MPF pede fim da exigência de documentos para indígenas no Acre
O Ministério Público Federal recomenda que a saúde no Acre não exija documentos civis de indígenas de recente contato para o Tratamento Fora de Domicílio.

O Ministério Público Federal (MPF) emitiu uma recomendação à Secretaria de Estado de Saúde do Acre (Sesacre) e aos Distritos Sanitários Especiais Indígenas (DSEIs) Alto Rio Purus e Alto Rio Juruá para que cessem a exigência de documentação civil para o atendimento de indígenas de recente contato. Essa medida visa garantir que esses grupos tenham acesso ao Tratamento Fora de Domicílio (TFD) sem barreiras administrativas.

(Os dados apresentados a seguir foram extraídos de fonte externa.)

import Summits.HubbardSuperconductivity.HubbardSuperconductivity.Theorems.AnisotropyChordTransferFibre3RowCBand
import Summits.HubbardSuperconductivity.HubbardSuperconductivity.Theorems.AnisotropyChordTransferFibre3RowCL2N00239

/-!
# Route `AnisotropyChord` / H0 rotor rung, LEVEL 2 row C (KT-2b), BANDED η-FACTORISED SHARP program: the cell `ν ∈ [239, 275]/10⁶`, `a ∈ [17/20, 69/80]`

One `(ν, a)`-cell of the `∀L ≥ 128` kernel certificate of the off-pole tail bound (KT-2b″) with the PartN41-E §1 window-shell
cancellation, the η²-factorised evaluation AND the manifold t-band in the `t·R̄` slots (`…RowCBand`: `rowCEFT`):
★ `cellT00239BC08500W08625_rowC` : `RowC.rowCCellCheckFT colN00239 17/20 69/80 436/100 16/25 (50, 24) = true` (one kernel `decide`), composed with
`RowC.offPoleTail_of_rowCCheckFT`, the column's X-sum bracket `xsN00239` and p2's `colN00239_check`:
★★ `offPoleTailT_cellN00239BC08500W08625`: for EVERY `L ≥ 128` and every ground two-magnon profile (`0 ≤ Δ < 1`) with `ν`, `a` in the cell,
`‖R′‖² − P − lowN ≤ (16/25)·η_eff·(2ε₁ − T⁺)·U`.  (Supersedes the crude/sharp constants of `…RowCL2N/L2S00239…` on this cell.)
Prover seat `hubbard-h0-rotor-p1` g28–g29 (route lead); helper for piece A = stmt-HubbardSuperconductivity-23918 of rung 19089
(`--supports`, helper class).  Nothing here proves superconductivity in the Hubbard model; one kernel-certified piece of ONE
conditional reduction (the GM₃ ∀L certificate, Level-2 row C = KT-2b); the rotor TARGET as originally worded stays FALSE (g15 verdict).
Mathlib + the tree only; no sorry.  Generated by p1 g28–g29 rowc/mkfiles.py (HOME/hubbard-h0-rotor-p1/rowc/).
-/

set_option linter.dupNamespace false
set_option autoImplicit false

open Literature.Analysis.ValidatedNumerics

namespace Summit.HubbardSuperconductivity.HubbardSuperconductivity.Theorems.AnisotropyChord.Transfer.Fibre3.L2.KT2b

open L2.N1

/-- ★ the banded η-factorised sharp row-C `RExpr` cell check passes with `b = 16/25` on `a ∈ [17/20, 69/80]` over the column `colN00239`. -/
theorem cellT00239BC08500W08625_rowC :
    RowC.rowCCellCheckFT colN00239 ((17 : ℚ) / 20) ((69 : ℚ) / 80) ((436 : ℚ) / 100) ((16 : ℚ) / 25) (50, 24) = true := by
  decide +kernel

/-- ★★ on this cell, for EVERY `L ≥ 128` and every ground profile: `‖R′‖² − P − lowN ≤ (16/25)·η_eff·(2ε₁ − T⁺)·U`. -/
theorem offPoleTailT_cellN00239BC08500W08625 (L : ℕ) [NeZero L] (hL : 128 ≤ L) {Δ lam2 : ℝ} {f : Tor L → ℝ} (hΔ0 : 0 ≤ Δ) (hΔ1 : Δ < 1)
    (hf : IsGroundTwoMagnon L Δ lam2 f)
    (hν1 : (239 : ℝ) / 1000000 ≤ lam2 / (2 * Real.pi / L) ^ 2) (hν2 : lam2 / (2 * Real.pi / L) ^ 2 ≤ (275 : ℝ) / 1000000)
    (ha1 : ((17 : ℝ) / 20) ≤ Δ * f (K1 L)) (ha2 : Δ * f (K1 L) ≤ ((69 : ℝ) / 80)) :
    (ip L (resid L Δ f) (resid L Δ f)).re - polePart L Δ f - lowNormPart L Δ f
      ≤ ((16 : ℝ) / 25) * etaEff L lam2 * (2 * eps1 L - Tplus L Δ f) * Uunit L Δ f := by
  have h := RowC.offPoleTail_of_rowCCheckFT L colN00239 ((17 : ℚ) / 20) ((69 : ℚ) / 80) ((436 : ℚ) / 100) ((16 : ℚ) / 25) (50, 24) 1000000
    cellT00239BC08500W08625_rowC colN00239_check xsN00239 hL hΔ0 hΔ1 hf
    (by simpa [colN00239] using hν1) (by simpa [colN00239] using hν2) (by push_cast; simpa using ha1) (by push_cast; simpa using ha2)
  simpa using h

end Summit.HubbardSuperconductivity.HubbardSuperconductivity.Theorems.AnisotropyChord.Transfer.Fibre3.L2.KT2b
/-! ## §3 The bracket is small once the YOUNG block is close — anything older is frozen by the tower rate -/

/-- **ANCHORED FORM OF `DirectPairing.bracket_eventually_le`.**  Tower rate (`C₅ ≥ 0`, `0 ≤ θ < 1`) on a shift- and hybrid-closed
window + prefix dependence + separate uniform continuity per level: for every `η > 0` there are an age cut-off `A` and `δ > 0` such that
at EVERY level `m ≥ A`, admissible histories that are `δ`-close on the young block `m − A ≤ i < m` satisfy `|F m g − F m g'| ≤ η` — the old
block is frozen by `osc_le_of_towerRate` (`2C₅θ^A∕(1−θ) ≤ η∕2`), the young block walked in `A` single-coordinate steps (`chain_le`) with
the finite minimum of the level-uniform moduli (`levelUniform_of_towerRate`).  No profile in the ultraviolet index is used. [folklore] -/
theorem bracket_le_of_young_close {C₅ θ : ℝ} (hC : 0 ≤ C₅) (hθ0 : 0 ≤ θ) (hθ1 : θ < 1)
    (hW : ∀ g ∈ W, (fun i => g (i + 1)) ∈ W)
    (hWmix : ∀ g ∈ W, ∀ g' ∈ W, ∀ a : ℕ, (fun i => if i < a then g' i else g i) ∈ W)
    (hT : ∀ m, ∀ g ∈ W, |F (m + 1) g - F m (fun i => g (i + 1))| ≤ C₅ * θ ^ m)
    (hP : ∀ m, ∀ g ∈ W, ∀ g' ∈ W, (∀ i, i < m → g i = g' i) → F m g = F m g')
    (hUC : ∀ m i : ℕ, i < m → ∀ ε : ℝ, 0 < ε → ∃ δ : ℝ, 0 < δ ∧ ∀ g ∈ W, ∀ g' ∈ W,
      (∀ k, k ≠ i → g k = g' k) → |g i - g' i| ≤ δ → |F m g - F m g'| ≤ ε)
    {η : ℝ} (hη : 0 < η) :
    ∃ (A : ℕ) (δ : ℝ), 0 < δ ∧ ∀ m : ℕ, A ≤ m → ∀ g ∈ W, ∀ g' ∈ W,
      (∀ i, m - A ≤ i → i < m → |g i - g' i| ≤ δ) → |F m g - F m g'| ≤ η := by
  -- old block: an age cut-off `A ≥ 1` with `2C₅θ^A∕(1−θ) ≤ η∕2`
  obtain ⟨A₁, hA₁⟩ := exists_pow_le (2 * C₅ / (1 - θ)) hθ0 hθ1 (half_pos hη)
  obtain ⟨A, hAA, hA1⟩ : ∃ A, A₁ ≤ A ∧ 1 ≤ A := ⟨max A₁ 1, le_max_left _ _, le_max_right _ _⟩
  have hAold : 2 * C₅ / (1 - θ) * θ ^ A ≤ η / 2 := hA₁ A hAA
  have hApos : (0 : ℝ) < A := by exact_mod_cast hA1
  -- young block: level-uniform moduli for the ages `1..A` at tolerance `η∕(2A)` (dummy value at age `0`)
  have hage : ∀ a : ℕ, ∃ δ : ℝ, 0 < δ ∧ (1 ≤ a → ∀ m : ℕ, a ≤ m → ∀ g ∈ W, ∀ g' ∈ W,
      (∀ k, k ≠ m - a → g k = g' k) → |g (m - a) - g' (m - a)| ≤ δ → |F m g - F m g'| ≤ η / (2 * A)) := by
    intro a
    by_cases ha : 1 ≤ a
    · obtain ⟨δ, hδ, h⟩ :=
        levelUniform_of_towerRate hC hθ0 hθ1 hW hT hUC ha (show 0 < η / (2 * A) by positivity)
      exact ⟨δ, hδ, fun _ => h⟩
    · exact ⟨1, one_pos, fun h => absurd h ha⟩
  choose δa hδa hFa using hage
  have hδpos : 0 < (range (A + 1)).inf' ⟨0, by simp⟩ δa := (Finset.lt_inf'_iff _).2 fun a _ => hδa a
  have hδle : ∀ a, a ≤ A → (range (A + 1)).inf' ⟨0, by simp⟩ δa ≤ δa a :=
    fun a ha => Finset.inf'_le δa (mem_range.2 (by omega))
  refine ⟨A, (range (A + 1)).inf' ⟨0, by simp⟩ δa, hδpos, fun m hm g hg g' hg' hgg' => ?_⟩
  -- old block
  have hh₀W : (fun i => if i < m - A then g' i else g i) ∈ W := hWmix g hg g' hg' (m - A)
  have hold : |F m g - F m (fun i => if i < m - A then g' i else g i)| ≤ η / 2 := by
    have h := osc_le_of_towerRate (F := F) hC hθ0 hθ1 hW hT (a := m - A) (m := A) hg hh₀W
      (fun i hi => by simp [not_lt.mpr hi])
    rw [show A + (m - A) = m by omega] at h
    calc |F m g - F m (fun i => if i < m - A then g' i else g i)| ≤ 2 * C₅ * θ ^ A / (1 - θ) := h
      _ = 2 * C₅ / (1 - θ) * θ ^ A := by ring
      _ ≤ η / 2 := hAold
  -- young block: `A` single-coordinate steps of cost `η∕(2A)`
  have hyoung : |F m (fun i => if i < m - A then g' i else g i) -
      F m (fun i => if i < m - A + A then g' i else g i)| ≤ (A : ℝ) * (η / (2 * A)) := by
    refine chain_le (P := fun _ => (range (A + 1)).inf' ⟨0, by simp⟩ δa) hWmix hg hg'
      (fun i hi1 hi2 h hh h' hh' hagree hdi => ?_) (fun i hi1 hi2 => hgg' i hi1 hi2) A (by omega)
    have him : m - (m - i) = i := by omega
    refine hFa (m - i) (by omega) m (by omega) h hh h' hh' (by rw [him]; exact hagree) ?_
    rw [him]
    exact hdi.trans (hδle _ (by omega))
  have hlast : F m (fun i => if i < m - A + A then g' i else g i) = F m g' :=
    hP m _ (hWmix g hg g' hg' _) g' hg' (fun i hi => by simp [show i < m - A + A by omega])
  have eA : (A : ℝ) * (η / (2 * A)) = η / 2 := by field_simp
  rw [hlast, eA] at hyoung
  have t := abs_sub_le (F m g) (F m fun i => if i < m - A then g' i else g i) (F m g')
  linarith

A atual regulamentação do TFD, segundo o MPF, pode transformar a falta de documentação em um obstáculo para o acesso a serviços médicos de média e alta complexidade. O manual vigente estipula que é necessário apresentar documento de identificação com foto e CPF para iniciar o processo de TFD, o que não se aplica adequadamente à realidade dos indígenas que, muitas vezes, não possuem tais documentos.
O MPF argumenta que a exigência de documentos não possui respaldo normativo, já que o registro civil de nascimento para indígenas é opcional, respeitando a autodeterminação dos povos. Além disso, a Secretaria de Saúde Indígena (Sesai) do Ministério da Saúde orienta que o atendimento a esses indígenas deve ocorrer independentemente da apresentação de documentos.
A recomendação estipula que os DSEIs devem apresentar a documentação civil do paciente à regulação da Sesacre em até cinco dias após o deslocamento do indígena. Se não for possível obter a documentação, o indígena pode apresentar o Cartão Nacional de Saúde (CNS), que pode ser temporário.
O MPF também orienta que a Sesacre altere o Manual de Regulação do TFD, excluindo a exigência de documentos civis para o atendimento de indígenas, especialmente os de recente contato. A Sesacre e os DSEIs têm um prazo de dez dias para informar ao MPF sobre a adoção das medidas recomendadas, podendo enfrentar sanções judiciais em caso de não cumprimento.